Silver Price at $100: What Usually Happens Next
By CPM Group
Precious Metals Market Update - January 23, 2024 - Jeffrey Christian, CPM Group
Key Concepts:
- Spoofing vs. Manipulation: Distinguishing between temporary price distortions through deceptive trading practices (spoofing) and sustained, deliberate efforts to control market prices (manipulation).
- Efficient Frontier: A portfolio optimization model demonstrating the trade-off between risk and return with varying allocations of gold.
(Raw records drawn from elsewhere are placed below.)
import Summits.QuantumFields.YangMills.Theorems.BalabanUVNodesN07LocalLettersHBSummand
import Summits.QuantumFields.YangMills.Theorems.BalabanUVNodesN07CubeDomainsAdm22
import Summits.QuantumFields.YangMills.Theorems.BalabanUVNodesK0S5CollarCubeDomains
import Summits.QuantumFields.YangMills.Theorems.BalabanUVNodesN07NearDataOfCentre
import HarnessLib

/-!
# BalabanUVNodes ∕ N07 — S6, THE `HB` SUMMAND AT DOOR (a): **print's three letters of `HB = H_V B` ON THE GRID CUBE `π(□)` OF A PRINT DATUM, FOR THE TORUS FAMILY
# `Node00.cubeDomains` OF THE DATUM's OWN (1.131) TOWER, MODULO THE DATA SIZES (160)∕(155) ONLY** — g2's `letters10On_HB_of_core_adm22_T4` (P12 ∘ FILE 2) with its three
# geometric hypotheses DISCHARGED BY NAME: (2.1)–(2.2) admissibility (n07-e 39b `adm22_cubeDomains`), «the grid cube lies over `Ω_k`» (39b `inOm_top_cubeDomains_of_mem_box`),
# the core collar `ρ ≤ distBI` to every lower cell (k0-s1-w3 g3 `K0S5CollarCubeDomains.hcollar_cubeDomains`); the level weights chosen canonically

Cell `pub-ymgap`, width seat `pub-ymgap-dag-n07-w4` gen 2 (director-ym №197 ∕ HUMAN RULING D-0149), node N07 = [15] = [Balaban1985Variational] (CMP **102** (1985) 277–309);
[6] = [Balaban1985RegularSpaces]; sub-target S6 of plan g81's `W-SEAT-START-LIST.md` v8 § n07 item 4, door (a) of n07-e g18's LOCATED-TOWER (INBOX l.27663; answered (a) at
l.27845).  `--kind proof --supports stmt-QuantumFields-20542 --as helper`; count-neutral; def-free; three theorems (v1.1 = v1 + the uniform-size corollary; v1.2 + the print-shape corollary through `N07NearDataOfCentre`), compositions BY NAME; nothing restated.

WHY.  Print p. 302: *«for a plaquette p, or a bond b, we take a unit cube Δ₀ ⊂ B_j(Λ_j) containing p or b.  The cube Δ₀ is contained in a big cube of the size 2R₁M₁Lʲη and we
take □ as this big cube»*; [6] p. 98–99 (1.131): the tower `□_j^{(j)}` of the cube `□` with collars `ρ·gs(k−j)` (`□_k^{(k)} = [a − ρ, a + M − 1 + ρ]`); p. 304 (164).  At door (a)
the S6 HEAD keys the per-cube heart on `D := Node00.cubeDomains (F.P K) a M ρ (K − n)` (the cover images of the datum's own tower, n07-e module 39) and the window
`Y := π '' □ = cover '' box L a M (K − n)`.  THIS FILE records that, for this `D` and `Y`, EVERY geometric hypothesis of the `HB`-summand socket is in the tree: the bonds of `Y`
are top-level (`□ ⊆ □_k`, 39b), every lower territory `Λ_j`, `j < k`, is at least `ρ` top units away from `□` (k0-s1-w3's collar: `□_{j+1}^{(j)}` has margin `≥ ρ·L^{k−j}` around
`□^{(j)}`), and the family is (2.1)–(2.2)-admissible at big blocks `L·M_h` dividing `ρ`, `a`, `M` and the level-`(K−n)` torus (39b).  What remains displayed is exactly
print's input to (161): the NEAR size (160) of the datum on the top cells and the FAR size (155) below — the data lane (BRIDGE-92 of n07-e g18's map) — plus the kernel
formula of `H_V`, the (163)-type smallness `8C_dCB₃e^{−δ₁ρ} ≤ θ` («R₁M₁ sufficiently big»: P12's `exists_collar_threshold`) and non-wrapping of `□₀`.

WHAT IS PROVED.  ★★★ `letters10On_HB_cubeDomains_box (F : T4Family) (N)`: for P12's constants `M_h⁰, R₀, C, δ₀, δ₁, B₃`: for all heights `1 ≤ K − n`, `K − n + 1 ≤ F.m + K`
(`K − n ≤ m + K` of `F.P K` displayed), sizes `M_h = L^{a′} ≥ M_h⁰`, `R ≥ R₀`, `a′ + 3 ≤ F.m + n`, every corner `a`, side `M`, collar `ρ` with `L·M_h ∣ ρ`, `L·M_h ∣ a_i`, `L·M_h ∣ M`,
`L·M_h ∣ sitesPerDir (K − n)`, `R·(L·M_h) ≤ ρ`, non-wrapping `Set.InjOn π (cube L a M ρ (K−n) 0)`, constants `C_d, M_Δ, ε₁ ≥ 0`, downward-2-comparable radii `ε` with
`ε(K−n) ≥ 0`, `8C_dCB₃e^{−δ₁ρ} ≤ θ`, every componentwise extension `H_V` of `flatH (F.P K) (K−n) D` and every datum `B : 𝔅_D → M_N(ℂ)` with near size
`‖B c‖ ≤ C_d·M_Δ·ε₁·(distBI(b, c) + 1)` on the top cells (from the bonds of `π '' □`) and far size `‖B c‖ ≤ C_d·M_Δ·ε(j(c))·L^{(K−n)−j(c)}` below:
`Letters10On (π '' □) η_{K−n} t (H_V B)` for every `t > ¼M_Δ·max{4C_dCB₃ε₁, θ·ε(K−n)}`.  ★★ `letters10On_H_uniform_cubeDomains_box` (v1.1): the same for a datum of
UNIFORM size `‖B c‖ ≤ s` (the door for `HD(A₁ + HB) = H_V𝔇(A′)` and any one-size `H`-datum): `t > ¼·max{4CB₃s, θs}`.  ★★★ `letters10On_HB_cubeDomains_box_of_centred`
(v1.2): the data in PRINT's shapes — (160) centred at a point of `□` on the top cells, (155) uniform below — with `M_Δ := M` («M_Δ = M for Δ = □»).
HONEST SCOPE: composition of landed theorems; the data sizes, the kernel formula, the numerics and non-wrapping are HYPOTHESES; ONE of the three summands of (159); nothing of
[15]∕[6]∕[B6-II] asserted beyond lit-balaban's kernel-checked chain behind P12; the tokens `LocalLetters165∕167TopStep(Core)` NOT discharged; stub 1 ∕ K0⁷ ∕ K1⁷ NOT closed; N07
NOT discharged; counts unmoved (typed 28∕28 · discharged 5∕27); one finite 𝕋⁴ programme at fixed ε — R4 closes the conditional finite-𝕋⁴ rung `BalabanLadder.UV` ONLY; the YM
mass gap (Clay) is NOT proved by any of this; nothing continuum ∕ ℝ⁴ ∕ OS.  No `def`, no `instance`, no `notation`, no `sorry`.
-/

set_option autoImplicit false

noncomputable section

open scoped BigOperators Matrix.Norms.L2Operator

namespace Summit.QuantumFields.YangMills.BalabanUVNodes.N07LocalLettersHBAtCubeDomains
- Temporal Analysis: Understanding price fluctuations across different timeframes (spot, monthly average, annual average) for accurate projections.
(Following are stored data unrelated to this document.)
include hLQ in
/-- **THE LEVEL-ADJOINT LETTERS OF A HECKE GENERATOR at the GS tower** (`ext_C` of the `stub_RosH` glue): for the generator `[Kγ₀K]` of
the Hecke image `ℍ_K ⊆ End⁰(A_K)`, the complex-Jacobian biproduct model `(Y, Θ′)` of `A_K ⊗ ℂ` with its matched `e : End⁰(Y) ≃ End⁰(A_K ⊗ ℂ)`,
the printed FACTS (F-R) `hFR`, (F-P2) `hFP2` and the translate rigidity (PF) `hPF` of the tower: there are `q ∈ ℚ`, words `x, xd ∈ End(Y)`,
`d ≠ 0` and `c ∈ ℍ_K` with `e⁻¹ (([Kγ₀K])_ℂ) = q • (1 ⊗ x)`, `e⁻¹ ((c)_ℂ) = 1 ⊗ xd` and `ē_n^{Θ′}((d•x) P, Q) = ē_n^{Θ′}(P, xd Q)` at every level.
[cite: Liu2021, §4.2 (FJcycle.tex l. 2070–2074) and p. 133 (before (D.3))] [cite: MumfordAV1970, §20 (p. 186, property (3) of e_n); §21 Thm. 1 p. 192] -/
theorem exists_levelAdjoint_letters_GS [Algebra (F : Type) ℂ]
    (hFR : Literature.AlgebraicGeometry.Motives.Jacobian.riemann_brillNoetherLocus_isPrincipalPolarizationDivisor)
    (hFP2 : Literature.AlgebraicGeometry.Motives.Jacobian.galoisCover_pullback_isWeilPairingAdjoint_norm)
    (hPF : ∀ (N K' : C5.SmallLevel K₀) (hn : ∀ k ∈ K'.1.1, C5.HeckeLE k N N) {Δ : Type} [Group Δ]
      (act : Δ →* Aut ((sec42DataGS S h4 isoₛ).X N))
      (_ : ∀ δ, ∃ (k : ↥(finAdelic (↥(maximalRealSubfield F)) F (IsCMField.complexConj F) 2 Jstar)) (hk : k ∈ K'.1.1), (act δ).hom = (sec42HeckeTranslatesGS S hU7ₛ h4 isoₛ).tr k N N (hn k hk))
      (δ : Δ) (P : SchemeOver ℂ) [Nonempty ↥P.left] (e : P ⟶ (bcFunctor (F : Type) ℂ).obj ((sec42DataGS S h4 isoₛ).X N)) [IsOpenImmersion e.left],
      e ≫ (bcFunctor (F : Type) ℂ).map (act δ).hom = e → act δ = 1)
    (K : C5.SmallLevel K₀)
    (C : Type) [Fintype C] (E' : C → SchemeOver ℂ) (hE' : ∀ c, IsSmoothProjective 1 (E' c)) (J' : ∀ c, Jacobian (E' c))
    (Y : AbelianVariety ℂ) (πY : ∀ c, Y ⟶ (J' c).J) (ιY : ∀ c, (J' c).J ⟶ Y) (ιY_πY : ∀ c, ιY c ≫ πY c = 𝟙 _)
    (ιY_πY_ne : ∀ c c', c ≠ c' → ιY c ≫ πY c' = 0) (total : ∑ c, πY c ≫ ιY c = 𝟙 Y)
    (v : Y ⟶ ((sec42DataGS S h4 isoₛ).A K).baseChange ℂ) (_hv : IsIsogeny v)
    (eY : ∀ c, E' c ⟶ (bcFunctor (F : Type) ℂ).obj ((sec42DataGS S h4 isoₛ).X K))
    (lY : ∀ c, E' c ⊗ E' c ⟶ (bcFunctor (F : Type) ℂ).obj ((sec42DataGS S h4 isoₛ).alb K).nabla.N)
    (lY_incl : ∀ c, lY c ≫ (bcFunctor (F : Type) ℂ).map ((sec42DataGS S h4 isoₛ).alb K).nabla.incl =
      (eY c ⊗ₘ eY c) ≫ Functor.LaxMonoidal.μ (bcFunctor (F : Type) ℂ) ((sec42DataGS S h4 isoₛ).X K) ((sec42DataGS S h4 isoₛ).X K))
    (lY_α : ∀ c, lY c ≫ (bcFunctor (F : Type) ℂ).map ((sec42DataGS S h4 isoₛ).alb K).α = (J' c).diff ≫ (ιY c ≫ v).hom.hom.hom)
    (W : ∀ c, CartierDivisor (J' c).J.X.left)
    (hW : ∀ c, 1 ≤ (J' c).J.dim → (J' c).IsRiemannThetaDivisor (W c) ∧ (J' c).J.IsPrincipalPolarizationDivisor (W c))
    (Θ' : CartierDivisor Y.X.left) (_hΘ' : Θ'.IsAmple)
    (hpair : ∀ (N : ℕ) [IsDominant (Hom.toSchemeHom ((N : ℤ) • 𝟙 Y))]
      (hN : ∀ c, IsDominant (Hom.toSchemeHom ((N : ℤ) • 𝟙 (J' c).J))) (P Q : Y.torsionPoints ℂ N),
      Y.weilPairingLevel Θ' P Q = ∏ c, (haveI := hN c;
        (J' c).J.weilPairingLevel (W c) ⟨AlgPoints.map (πY c).hom.hom.hom P.1, map_mem_torsionPoints (πY c) P.2⟩
          ⟨AlgPoints.map (πY c).hom.hom.hom Q.1, map_mem_torsionPoints (πY c) Q.2⟩))
    (hcofan : Nonempty (Limits.IsColimit (Limits.Cofan.mk ((bcFunctor (F : Type) ℂ).obj ((sec42DataGS S h4 isoₛ).X K)) eY)))
    (_hirr : ∀ c, IrreducibleSpace ↥(E' c).left)
    (e : Y.endAlgebra ≃ₐ[ℚ] (((sec42DataGS S h4 isoₛ).A K).baseChange ℂ).endAlgebra)
    (he : ∀ (ψ : End Y) (φ : End (((sec42DataGS S h4 isoₛ).A K).baseChange ℂ)), End.asHom ψ ≫ v = v ≫ End.asHom φ →
      e (endAlgebra.of Y ψ) = endAlgebra.of _ φ)
    (γ₀ : ↥(finAdelic (↥(maximalRealSubfield F)) F (IsCMField.complexConj F) 2 Jstar)) :
    ∃ (q : ℚ) (x xd : End Y) (d : ℕ) (c : ↥((sec42HeckeTranslatesGS S hU7ₛ h4 isoₛ).heckeImage (isogenyDescent_GS S hU7ₛ hLQ h4 isoₛ) K)),
      e.symm (endAlgebraBaseChange ℂ ((sec42DataGS S h4 isoₛ).A K) ((sec42HeckeTranslatesGS S hU7ₛ h4 isoₛ).heckeEnd (isogenyDescent_GS S hU7ₛ hLQ h4 isoₛ) K γ₀)) = q • endAlgebra.of Y x ∧ d ≠ 0 ∧
      e.symm (endAlgebraBaseChange ℂ ((sec42DataGS S h4 isoₛ).A K) (c : ((sec42DataGS S h4 isoₛ).A K).endAlgebra)) = endAlgebra.of Y xd ∧
      ∀ (n : ℕ) [IsDominant (Hom.toSchemeHom ((n : ℤ) • 𝟙 Y))] (P Q : Y.torsionPoints ℂ n),
        Y.weilPairingLevel Θ' ⟨AlgPoints.map ((d : ℤ) • x).hom.hom.hom P.1, map_mem_torsionPoints ((d : ℤ) • x) P.2⟩ Q =
          Y.weilPairingLevel Θ' P ⟨AlgPoints.map xd.hom.hom.hom Q.1, map_mem_torsionPoints xd Q.2⟩ := by
  classical
  -- (G1) the faithful push–pull package of the generator
  obtain ⟨N, hNK, hn, Δ, _instG, _instF, _instN, act, hinj, hact, t, ht, s, hs, hsN, hq⟩ :=
    exists_pushPull_package_GS_inj S hU7ₛ hLQ h4 isoₛ K γ₀
  -- (M) the complex-Jacobian biproduct model at `N`
  haveI : SmoothOfRelativeDimension 1 ((sec42DataGS S h4 isoₛ).X N).hom := (sec42DataGS S h4 isoₛ).cpt.smooth_X N
  obtain ⟨CN, _instCN, EN, hEN, JN, YN, πN, ιN, hN1, hN2, hN3, vN, hvN, eN, lN, hiN, hαN, WN, hWN, ΘN, hΘN, hpN, hcofN, hirrN⟩ :=
    Literature.NumberTheory.Automorphic.Liu2021.AppendixC.Albanese.exists_complexJacobian_biproduct_theta_cofan hFR
      ((sec42DataGS S h4 isoₛ).X N) ((sec42DataGS S h4 isoₛ).cpt.projective_X N) ((sec42DataGS S h4 isoₛ).alb N)
  haveI : ∀ c, IrreducibleSpace ↥(EN c).left := hirrN
  -- (G2) the pieces of `u : X_N → X_K` and of the translates `T_γ`, `γ ∈ s`
  obtain ⟨bN, tu, htu⟩ :=
    Literature.AlgebraicGeometry.Morphisms.Over.exists_pieceMap_of_isColimit_cofan_of_irreducibleSpace hcofan.some eN
      ((bcFunctor (F : Type) ℂ).map ((sec42DataGS S h4 isoₛ).cpt.X.map (homOfLE hNK)))
  obtain ⟨φ, tp, htp⟩ :=
    Literature.AlgebraicGeometry.Morphisms.Over.exists_pieceMap_family_of_irreducibleSpace hcofan.some eN
      (fun γ : ↥s => (bcFunctor (F : Type) ℂ).map ((sec42HeckeTranslatesGS S hU7ₛ h4 isoₛ).tr (γ : _) N K (hsN γ γ.2)))
  -- (G3) the trace word of `u` (multiplicity one: faithful deck group, translate rigidity)
  have hPF' : ∀ (δ : Δ) (P : SchemeOver ℂ) [Nonempty ↥P.left] (e' : P ⟶ (bcFunctor (F : Type) ℂ).obj ((sec42DataGS S h4 isoₛ).X N))
      [IsOpenImmersion e'.left], e' ≫ (bcFunctor (F : Type) ℂ).map (act δ).hom = e' → act δ = 1 :=
    fun δ P _ e' _ he' => hPF N K hn act hact δ P e' he'
  obtain ⟨Hu, hHufin, hqu, ttH, httH, hWt, -⟩ :=
    Sec42Data.HeckeTranslates.exists_fan_traceWord_of_rigid_injective (C := sec42DataGS S h4 isoₛ) EN eN JN YN πN ιN vN lN E' eY J' Y
      πY ιY v lY hNK act hinj hq hPF' t ht hcofN.some hEN hcofan.some hE' hN3 hN1 hN2 total ιY_πY ιY_πY_ne hiN hαN lY_incl lY_α bN
      tu htu
  haveI : ∀ c', Finite ↥(Hu c') := hHufin
  -- (hx) `[Kγ₀K]` through `e` is `#Δ⁻¹` times the fan word
  choose kf hkfK hkf using hact
  have ht' : (sec42DataGS S h4 isoₛ).Atr (homOfLE hNK) ≫ t =
      ∑ δ, (sec42HeckeTranslatesGS S hU7ₛ h4 isoₛ).albTr (kf δ) N N (hn _ (hkfK δ)) := by
    rw [Sec42Data.Atr_eq_map, ht]
    refine Finset.sum_congr rfl fun δ _ => ?_
    rw [Sec42Data.HeckeTranslates.albTr, ← hkf δ]
  haveI : Fact (Nat.Prime 2) := ⟨Nat.prime_two⟩
  have hx := (sec42HeckeTranslatesGS S hU7ₛ h4 isoₛ).algEquiv_symm_endAlgebraBaseChange_heckeEnd_eq_smul_fan_sum ℂ EN eN JN YN πN ιN
    vN lN E' eY J' Y πY ιY v lY hN3 hN1 hN2 hiN hαN lY_incl lY_α hsN φ tp htp t bN ttH hWt 2 (isogenyDescent_GS S hU7ₛ hLQ h4 isoₛ)
    (hI_GS S h4 isoₛ 2) hNK hn kf hkfK ht' γ₀ hs e he
  -- per translate: the transposed brick with its entry letters
  have hγ := fun γ : ↥s =>
    exists_transposedBrick_letters_GS S hU7ₛ hLQ h4 isoₛ hFR hFP2 hPF hNK E' hE' J' Y πY ιY ιY_πY ιY_πY_ne total v eY lY lY_incl lY_α
      W hW hcofan EN hEN JN eN WN hWN hcofN bN tu htu Hu hqu ttH httH e he (γ : _)
      (hsN γ γ.2) (φ γ) (tp γ) (htp γ)
  choose qγ bs as g mst nγ w fd hn0 hq0 hbrick hfd hwst hf using hγ
  obtain ⟨fd', w', m', D, hD0, hm', c, hxd, hf'⟩ :=
    (sec42HeckeTranslatesGS S hU7ₛ h4 isoₛ).transposedWord_package_of_bricks_of_nat ℂ EN JN E' J' Y πY ιY W
      (isogenyDescent_GS S hU7ₛ hLQ h4 isoₛ) e s φ tp bN ttH nγ hn0 (fun γ => (γ : _)⁻¹) qγ bs as g mst hq0 hbrick
      (fun i => fd i.1 i.2) (fun γ c' => hfd γ c') (fun i => w i.1 i.2) (fun γ c' => hwst γ c') (fun i m _ _ P Q => hf i.1 i.2 m P Q)
  -- the level adjointness on the biproduct model (★ `levelAdjoint_fan_sum_weighted`)
  have hY : ∀ (n : ℕ) [IsDominant (Hom.toSchemeHom ((n : ℤ) • 𝟙 Y))], ∀ c, IsDominant (Hom.toSchemeHom ((n : ℤ) • 𝟙 (J' c).J)) :=
    fun n _ c => isDominant_toSchemeHom_zsmul_id_of_comp_eq_id (πY c) (ιY c) (ιY_πY c) (n : ℤ)
  refine ⟨((Fintype.card Δ : ℚ))⁻¹, _, _, D, c, hx, hD0, hxd, fun n _ P Q => ?_⟩
  exact levelAdjoint_fan_sum_weighted πY ιY ιY_πY ιY_πY_ne W Θ' (fun N _ _ P Q => hpair N (fun c => inferInstance) P Q)
    (s.attach ×ˢ (Finset.univ : Finset CN)) (fun i => bN i.2) (fun i => φ i.1 i.2)
    (fun i => ttH i.2 ≫ (JN i.2).pushforward (J' (φ i.1 i.2)) (tp i.1 i.2)) fd' w' m' hm' hf' hY n P Q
- Investment Demand Shift: The sustained increase in investment demand for gold and silver since 2000, driving price increases.
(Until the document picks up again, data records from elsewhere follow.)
/-!
# Crux `NT` (stmt-QuantumFields-19353): the ONE-POINT FLOOR `c/β ≤ 6N − E_{T,β}[A_x]`, uniformly in the volume
# and (for the one-link kernels) in the exterior — hypothesis-free

Fleet lead prover of crux `NT` (unit `ym-spine-19353-p1`, g9).  Sequel of `Theorems/BalabanLadderNTLinkEquipartition`
(the one-link equipartition floor `(θ/(2β)) ∫ e^{−βu_k} dσ ≤ ∫ u_k e^{−βu_k} dσ`, uniform in the staples).  Here it is run
through the tree's DLR plumbing:

* §1 **kernel form** (`kernel_linkAction_ge`): for every dimension `d`, every link `e` of `ℤ^d` through which at least one
  plaquette passes and EVERY exterior `ω`, the one-link lattice Yang–Mills kernel `γ_{e}(· | ω)` (tree `ymSpecification`)
  gives the link action `S_e = Σ_{p ∋ e} (N − Re tr ρ(U_p))` mean at least `θ/(2β)` for all `β ≥ β₀` — the one-link
  law is the Haar measure tilted by `−β S_e(ω^{e ← g})` (tree `integral_ymSpecification`) and `S_e(ω^{e ← g})` is the
  one-link cost against the staples (tree `wilsonBoundaryAction_singleton_update`); `θ, β₀` depend on `(G, ρ)` only;
  by consistency the same floor holds inside EVERY finite-volume kernel `γ_Λ(· | η)`, `e ∈ Λ` (`kernel_linkAction_ge_of_mem`):
  no exterior freezes an interior link of a cube faster than `1/β` (the one-point currency of `RefPkgT` clause 1, from below);
* §2 **torus form**, `d = 4`, any lattice representation `r` of a compact `G` with `0 < dimE r.ρ` (automatic for compact
  SIMPLE `G`, `dimE_pos_of_isCompactSimpleLieGroup`): on every odd torus `2L+1 ≥ 5`, `E_{T,β}[S_e ∘ lift] ≥ θ/(2β)` (torus
  DLR, tree `integral_torusLift_eq_integral_kernel`), hence — all plaquette costs having the same mean (tree
  `wilsonExpectation_plaquetteCost_eq`) and at most `6` plaquettes passing through a link — the PLAQUETTE FLOOR
  `⟨φ_q⟩_{T,β} ≥ θ/(12β)` (`exists_plaquetteCost_ge`) and the crux-letter ONE-POINT FLOOR
  **`exists_six_mul_sub_torusE_dens_ge`: `θ/(2β) ≤ 6N − E_{T,β}[A_x]` for all `β ≥ β₀`, all `L ≥ 2`, all sites `x`** —
  the floor twin of g8's chessboard ceiling `6N − E_{T,β}[A_x] ≤ 6K(1 + log β)/β` (`CouplingSumRule.exists_six_mul_sub_torusE_dens_le`).

HONEST FRAMING.  Volume-uniform equipartition FLOOR for the action density of lattice Yang–Mills with any compact gauge
group of positive dimension, at all large `β`, constants not sharp (the sharp `3D/2` is the tree's torus-LIMIT statement
`EquipartitionPinsProbe.stub_equipartition`); perturbatively visible (tree level), so it says nothing about NT's β-uniform
two-point floor in a unit `a(β) → 0` (dimensional transmutation), the seam or the gap; not Clay.
Refs: Montvay–Münster 1994 §3.2; Chatterjee arXiv:1602.01222 Thm. 2.1; Seiler LNP 159 Ch. 2 (one-link DLR kernels).
-/

set_option autoImplicit false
- Fabrication Demand: The demand for precious metals from industrial users, affected by price levels and substitution possibilities.
- COMEX & Shanghai Futures Exchange: Understanding the differences between these two major precious metals trading platforms.
- Registered Inventories (COMEX): Segregated metal holdings within the COMEX system, not subject to rehypothecation.
I. Market Overview & Record Prices
As of January 23, 2024, gold, silver, and platinum prices are at record levels. The discussion focuses on understanding the dynamics driving these prices and projecting future trends. Jeffrey Christian of CPM Group addresses a question regarding his previous statement that silver would struggle to remain above $50 long-term despite its current price near $100.
II. Silver Market Fundamentals
High silver prices (currently around $90-$95) stimulate increased supply from several sources:
- Mine Production: Higher prices incentivize increased mining output.
- Secondary Recovery: Increased scrap silver recovery from jewelry, decorative items, and industrial sources. Refineries are currently experiencing backlogs due to high demand for refining scrap into good delivery bars (1,000 oz).
- Fabrication Demand Reduction: Higher prices lead to reduced per-unit usage, substitution with alternative materials, and decreased investment demand.
- Economic Advantage for Fabricators: Fabricators actively seek ways to reduce or eliminate silver requirements when prices rise.
Despite these fundamentals suggesting a potential price ceiling, CPM Group acknowledges an upward shift in investment demand curves for both gold and silver since 2000. This shift has driven gold from $270 to nearly $5,000 and silver from $35 to almost $100. CPM Group projects this upward demand trend to continue for the foreseeable future (potentially 25 years), contingent on broader economic, political, and social stability.
III. Timeframe & Projection Methodology
CPM Group’s price projections vary based on timeframe:
- Ultrashort-term: Daily prices (less preferred due to analytical focus).
- Short-term: Three-month average prices and ranges.
- Medium-term: Two-year quarterly average prices.
- Long-term: Ten-year and longer annual average prices.
The annual average price of silver in 2023 was $40.34, while gold averaged $3,459. CPM Group can project potential future prices (e.g., gold reaching $5,000 annually in 10 years) without necessarily predicting that price will be sustained today. The focus is on long-term averages, not intraday spikes. Platinum averaged $1,296 and Palladium $1,171 in 2023.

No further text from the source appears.